BranchCounts(alignment, tree, model, maxChunkSize=128, f81_fast_flag=False)¶
Compute per-branch expected substitution counts and dwell times per column. Returns the same quantities as Counts but broken down per branch rather than summed.
Parameters:
| Name | Type | Description |
|---|---|---|
alignment |
int32 (R, C) |
Token-encoded alignment |
tree |
Tree |
Phylogenetic tree |
model |
model, list, or grid | Substitution model (same forms as LogLike) |
maxChunkSize |
int |
Column chunk size |
f81_fast_flag |
bool |
Use $O(CRA^2)$ fast path (F81/JC only; not with per-row models) |
Returns: (*H, R, A, A, C) float tensor. Branch 0 (root) is zeros. Diagonal entries are dwell times; off-diagonal entries are substitution counts. Summing over the R axis recovers Counts.
ExpectedCounts(model, t)¶
Expected substitution counts and dwell times for a single CTMC branch, independent of any alignment or tree.
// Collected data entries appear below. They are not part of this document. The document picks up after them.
import Literature.Geometry.Kaehler.TorusDolbeaultLaplacian
import Literature.NumberTheory.Transcendental.KaehlerHodgeLaplacianDProofs
import Literature.NumberTheory.Transcendental.KaehlerHodgeLaplacianProofs
import HarnessLib

/-!
# The torus Laplacian agrees with `Δ_∂̄` on forms supported in the chart (Warner 6.31)

F. W. Warner, GTM 94 (1983), 6.31: "there exists a periodic elliptic operator `L̃` which agrees
with `L` on `O₀`". For the torus `∂̄`-Laplacian of `TorusDolbeaultLaplacian` and a smooth complex
`(k+1)`-form `β` supported in the chart preimage of the inner cube region:

  `𝓕(T(Δ_∂̄ β)) = L̃ (𝓕(T β))`

(`mFourierCoeff_toTorus_dolbeaultLaplacian`; also the degree-`0` and top-degree cases), from the
agreement of the transferred `∂̄`, `∂̄*` (`ChartOp1.Represents.toTorus_apply` with
`represents_dolbeaultBar`, `represents_dolbeaultBarAdjoint`), support preservation
(`ChartOp1.Represents.support_subset`) and the torus dictionary (`Torus.mFourierCoeff_laplaceLike`).

## References

* F. W. Warner, GTM 94 (1983), 6.31, 6.32. [WarnerGTM94]
-/

noncomputable section

open scoped Manifold ContDiff Topology
open Bundle Set Function Module Metric Complex UnitAddTorus
open Literature.Analysis.FunctionSpaces Literature.Analysis.FunctionSpaces.Torus Literature.NumberTheory.Transcendental

set_option maxSynthPendingDepth 2

namespace Literature.Geometry.Kaehler

variable {E : Type*} [NormedAddCommGroup E] [NormedSpace ℂ E] [FiniteDimensional ℂ E]
  {n : ℕ} [Fact (finrank ℝ E = n)]
  {M : Type*} [TopologicalSpace M] [ChartedSpace E M] [T2Space M] [IsManifold 𝓘(ℂ, E) ω M]
  [IsManifold 𝓘(ℝ, E) ∞ M]
  [RiemannianBundle (fun x : M ↦ TangentSpace 𝓘(ℝ, E) x)]
  [IsContMDiffRiemannianBundle 𝓘(ℝ, E) ∞ E (fun x : M ↦ TangentSpace 𝓘(ℝ, E) x)]
  (o : (x : M) → Orientation ℝ (TangentSpace 𝓘(ℝ, E) x) (Fin n)) {k m : ℕ}
  {p : M} {A : E ≃L[ℝ] EuclideanSpace ℝ (Fin n)}

/-- The real-linear fibre identification used by the transfer. [folklore] -/
abbrev fibreIsoℝ (E : Type*) [NormedAddCommGroup E] [NormedSpace ℂ E] [FiniteDimensional ℂ E] (j : ℕ) :
    (E [⋀^Fin j]→L[ℝ] ℂ) →L[ℝ] EuclideanSpace ℂ (Fin (fibreDim E j)) :=
  ((fibreIso E j : (E [⋀^Fin j]→L[ℝ] ℂ) →L[ℂ] EuclideanSpace ℂ (Fin (fibreDim E j))).restrictScalars ℝ)

omit [FiniteDimensional ℂ E] [Fact (finrank ℝ E = n)] [RiemannianBundle (fun x : M ↦ TangentSpace 𝓘(ℝ, E) x)]
  [IsContMDiffRiemannianBundle 𝓘(ℝ, E) ∞ E (fun x : M ↦ TangentSpace 𝓘(ℝ, E) x)] in
/-- `∂̄` preserves chart supports in the inner cube region. [folklore] -/
theorem support_dolbeaultBar_subset (𝒞 : CubeCutoff p A) {β : MForm 𝓘(ℝ, E) M ℂ k} (hβ : IsSmoothForm β)
    (hK : ∀ x, β x ≠ 0 → x ∈ (extChartAt 𝓘(ℝ, E) p).source ∧
      extChartAt 𝓘(ℝ, E) p x ∈ cubeRegion A (extChartAt 𝓘(ℝ, E) p p) 𝒞.ρ) :
    ∀ x, dolbeaultBar β x ≠ 0 → x ∈ (extChartAt 𝓘(ℝ, E) p).source ∧
      extChartAt 𝓘(ℝ, E) p x ∈ cubeRegion A (extChartAt 𝓘(ℝ, E) p p) 𝒞.ρ :=
  ChartOp1.Represents.support_subset (fun p' ↦ represents_dolbeaultBar (k := k) p') hβ (isCompact_cubeRegion _)
    (𝒞.region_mono.trans 𝒞.region_subset) hK

/-- `∂̄*` preserves chart supports in the inner cube region. [folklore] -/
theorem support_dolbeaultBarAdjoint_subset (ho : IsSmoothForm (riemannianVolumeForm o)) (h : (k + 1) + m = n)
    (𝒞 : CubeCutoff p A) {β : MForm 𝓘(ℝ, E) M ℂ (k + 1)} (hβ : IsSmoothForm β)
    (hK : ∀ x, β x ≠ 0 → x ∈ (extChartAt 𝓘(ℝ, E) p).source ∧
      extChartAt 𝓘(ℝ, E) p x ∈ cubeRegion A (extChartAt 𝓘(ℝ, E) p p) 𝒞.ρ) :
    ∀ x, dolbeaultBarAdjoint o h β x ≠ 0 → x ∈ (extChartAt 𝓘(ℝ, E) p).source ∧
      extChartAt 𝓘(ℝ, E) p x ∈ cubeRegion A (extChartAt 𝓘(ℝ, E) p p) 𝒞.ρ :=
  ChartOp1.Represents.support_subset (fun p' ↦ represents_dolbeaultBarAdjoint o ho h p') hβ
    (isCompact_cubeRegion _) (𝒞.region_mono.trans 𝒞.region_subset) hK

omit [Fact (finrank ℝ E = n)] [RiemannianBundle (fun x : M ↦ TangentSpace 𝓘(ℝ, E) x)]
  [IsContMDiffRiemannianBundle 𝓘(ℝ, E) ∞ E (fun x : M ↦ TangentSpace 𝓘(ℝ, E) x)] in
/-- **Agreement for `∂̄`**: `T(∂̄β) = ∂̄̃ (Tβ)`. [cite: WarnerGTM94, 6.31] -/
theorem toTorus_dolbeaultBar (𝒞 : CubeCutoff p A) {β : MForm 𝓘(ℝ, E) M ℂ k} (hβ : IsSmoothForm β)
    (hK : ∀ x, β x ≠ 0 → x ∈ (extChartAt 𝓘(ℝ, E) p).source ∧
      extChartAt 𝓘(ℝ, E) p x ∈ cubeRegion A (extChartAt 𝓘(ℝ, E) p p) 𝒞.ρ) :
    MForm.toTorus p A (fibreIsoℝ E (k + 1)) (dolbeaultBar β) =
      (torusDolbeaultBar k 𝒞).apply (MForm.toTorus p A (fibreIsoℝ E k) β) :=
  ChartOp1.Represents.toTorus_apply 𝒞 _ _ _ (represents_dolbeaultBar p)
    (fun _ hβ hK ↦ support_dolbeaultBar_subset 𝒞 hβ hK) hβ hK

/-- **Agreement for `∂̄*`**: `T(∂̄*β) = ∂̄*̃ (Tβ)`. [cite: WarnerGTM94, 6.31] -/
theorem toTorus_dolbeaultBarAdjoint (ho : IsSmoothForm (riemannianVolumeForm o)) (h : (k + 1) + m = n)
    (𝒞 : CubeCutoff p A) {β : MForm 𝓘(ℝ, E) M ℂ (k + 1)} (hβ : IsSmoothForm β)
    (hK : ∀ x, β x ≠ 0 → x ∈ (extChartAt 𝓘(ℝ, E) p).source ∧
      extChartAt 𝓘(ℝ, E) p x ∈ cubeRegion A (extChartAt 𝓘(ℝ, E) p p) 𝒞.ρ) :
    MForm.toTorus p A (fibreIsoℝ E k) (dolbeaultBarAdjoint o h β) =
      (torusDolbeaultBarAdjoint o ho h 𝒞).apply (MForm.toTorus p A (fibreIsoℝ E (k + 1)) β) :=
  ChartOp1.Represents.toTorus_apply 𝒞 _ _ _ (represents_dolbeaultBarAdjoint o ho h p)
    (fun _ hβ hK ↦ support_dolbeaultBarAdjoint_subset o ho h 𝒞 hβ hK) hβ hK

/-- **Agreement for `Δ_∂̄` (generic degree `(k+1) + (m+1) = n`)**: `𝓕(T(Δ_∂̄ β)) = L̃ 𝓕(Tβ)`.
[cite: WarnerGTM94, 6.31] -/
theorem mFourierCoeff_toTorus_dolbeaultLaplacian (ho : IsSmoothForm (riemannianVolumeForm o))
    (h : (k + 1) + (m + 1) = n) (𝒞 : CubeCutoff p A) {β : MForm 𝓘(ℝ, E) M ℂ (k + 1)} (hβ : IsSmoothForm β)
    (hK : ∀ x, β x ≠ 0 → x ∈ (extChartAt 𝓘(ℝ, E) p).source ∧
      extChartAt 𝓘(ℝ, E) p x ∈ cubeRegion A (extChartAt 𝓘(ℝ, E) p p) 𝒞.ρ) :
    mFourierCoeff (MForm.toTorus p A (fibreIsoℝ E (k + 1)) (dolbeaultLaplacian o (k + 1) (m + 1) h β)) =
      (torusLaplacian o ho h (show (k + 1 + 1) + m = n by omega) 𝒞).apply
        (mFourierCoeff (MForm.toTorus p A (fibreIsoℝ E (k + 1)) β)) := by
  have hg : Torus.IsSmooth (MForm.toTorus p A (fibreIsoℝ E (k + 1)) β) :=
    MForm.isSmooth_toTorus _ 𝒞.ρ_lt_half hβ (𝒞.region_mono.trans 𝒞.region_subset) hK
  have h1 : dolbeaultLaplacian o (k + 1) (m + 1) h β =
      dolbeaultBar (dolbeaultBarAdjoint o h β) +
        dolbeaultBarAdjoint o (show (k + 1 + 1) + m = n by omega) (dolbeaultBar β) := rfl
  rw [h1, MForm.toTorus_add, toTorus_dolbeaultBar 𝒞 (IsSmoothForm.dolbeaultBarAdjoint o ho h hβ)
      (support_dolbeaultBarAdjoint_subset o ho h 𝒞 hβ hK),
    toTorus_dolbeaultBarAdjoint o ho h 𝒞 hβ hK,
    toTorus_dolbeaultBarAdjoint o ho _ 𝒞 hβ.dolbeaultBar (support_dolbeaultBar_subset 𝒞 hβ hK),
    toTorus_dolbeaultBar 𝒞 hβ hK, torusLaplacian]
  exact Torus.mFourierCoeff_laplaceLike _ _ _ _ hg

/-- Agreement in degree `0` (`Δ_∂̄ = ∂̄*∂̄`, `0 + (m+1) = n`). [cite: WarnerGTM94, 6.31] -/
theorem mFourierCoeff_toTorus_dolbeaultLaplacian_zero (ho : IsSmoothForm (riemannianVolumeForm o))
    (h : 0 + (m + 1) = n) (𝒞 : CubeCutoff p A) {β : MForm 𝓘(ℝ, E) M ℂ 0} (hβ : IsSmoothForm β)
    (hK : ∀ x, β x ≠ 0 → x ∈ (extChartAt 𝓘(ℝ, E) p).source ∧
      extChartAt 𝓘(ℝ, E) p x ∈ cubeRegion A (extChartAt 𝓘(ℝ, E) p p) 𝒞.ρ) :
    mFourierCoeff (MForm.toTorus p A (fibreIsoℝ E 0) (dolbeaultLaplacian o 0 (m + 1) h β)) =
      (torusLaplacianZero o ho (show (0 + 1) + m = n by omega) 𝒞).apply
        (mFourierCoeff (MForm.toTorus p A (fibreIsoℝ E 0) β)) := by
  have hg : Torus.IsSmooth (MForm.toTorus p A (fibreIsoℝ E 0) β) :=
    MForm.isSmooth_toTorus _ 𝒞.ρ_lt_half hβ (𝒞.region_mono.trans 𝒞.region_subset) hK
  have h1 : dolbeaultLaplacian o 0 (m + 1) h β =
      dolbeaultBarAdjoint o (show (0 + 1) + m = n by omega) (dolbeaultBar β) := rfl
  rw [h1, toTorus_dolbeaultBarAdjoint o ho _ 𝒞 hβ.dolbeaultBar (support_dolbeaultBar_subset 𝒞 hβ hK),
    toTorus_dolbeaultBar 𝒞 hβ hK, torusLaplacianZero]
  exact Torus.FOp1.mFourierCoeff_apply_apply _ _ hg

/-- Agreement in top degree (`Δ_∂̄ = ∂̄∂̄*`, `(k+1) + 0 = n`). [cite: WarnerGTM94, 6.31] -/
theorem mFourierCoeff_toTorus_dolbeaultLaplacian_top (ho : IsSmoothForm (riemannianVolumeForm o))
    (h : (k + 1) + 0 = n) (𝒞 : CubeCutoff p A) {β : MForm 𝓘(ℝ, E) M ℂ (k + 1)} (hβ : IsSmoothForm β)
    (hK : ∀ x, β x ≠ 0 → x ∈ (extChartAt 𝓘(ℝ, E) p).source ∧
      extChartAt 𝓘(ℝ, E) p x ∈ cubeRegion A (extChartAt 𝓘(ℝ, E) p p) 𝒞.ρ) :
    mFourierCoeff (MForm.toTorus p A (fibreIsoℝ E (k + 1)) (dolbeaultLaplacian o (k + 1) 0 h β)) =
      (torusLaplacianTop o ho h 𝒞).apply (mFourierCoeff (MForm.toTorus p A (fibreIsoℝ E (k + 1)) β)) := by
  have hg : Torus.IsSmooth (MForm.toTorus p A (fibreIsoℝ E (k + 1)) β) :=
    MForm.isSmooth_toTorus _ 𝒞.ρ_lt_half hβ (𝒞.region_mono.trans 𝒞.region_subset) hK
  have h1 : dolbeaultLaplacian o (k + 1) 0 h β = dolbeaultBar (dolbeaultBarAdjoint o h β) := rfl
  rw [h1, toTorus_dolbeaultBar 𝒞 (IsSmoothForm.dolbeaultBarAdjoint o ho h hβ) (support_dolbeaultBarAdjoint_subset o ho h 𝒞 hβ hK),
    toTorus_dolbeaultBarAdjoint o ho h 𝒞 hβ hK, torusLaplacianTop]
  exact Torus.FOp1.mFourierCoeff_apply_apply _ _ hg

end Literature.Geometry.Kaehler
Computes $\mathbb{E}[N_{i \to j}(t) \mid X(0)=a, X(t)=b]$ (off-diagonal) and $\mathbb{E}[T_i(t) \mid X(0)=a, X(t)=b]$ (diagonal) for all $(a, b, i, j)$.
Parameters:
| Name | Type | Description |
|---|---|---|
model |
DiagModel, IrrevDiagModel, or RateModel |
Substitution model |
t |
float |
Branch length |
Returns: (*H, A, A, A, A) float tensor. result[..., a, b, i, j] is the expected number of $i \to j$ substitutions (off-diagonal) or the expected dwell time in state $i$ (diagonal), conditioned on endpoint states $a$ and $b$.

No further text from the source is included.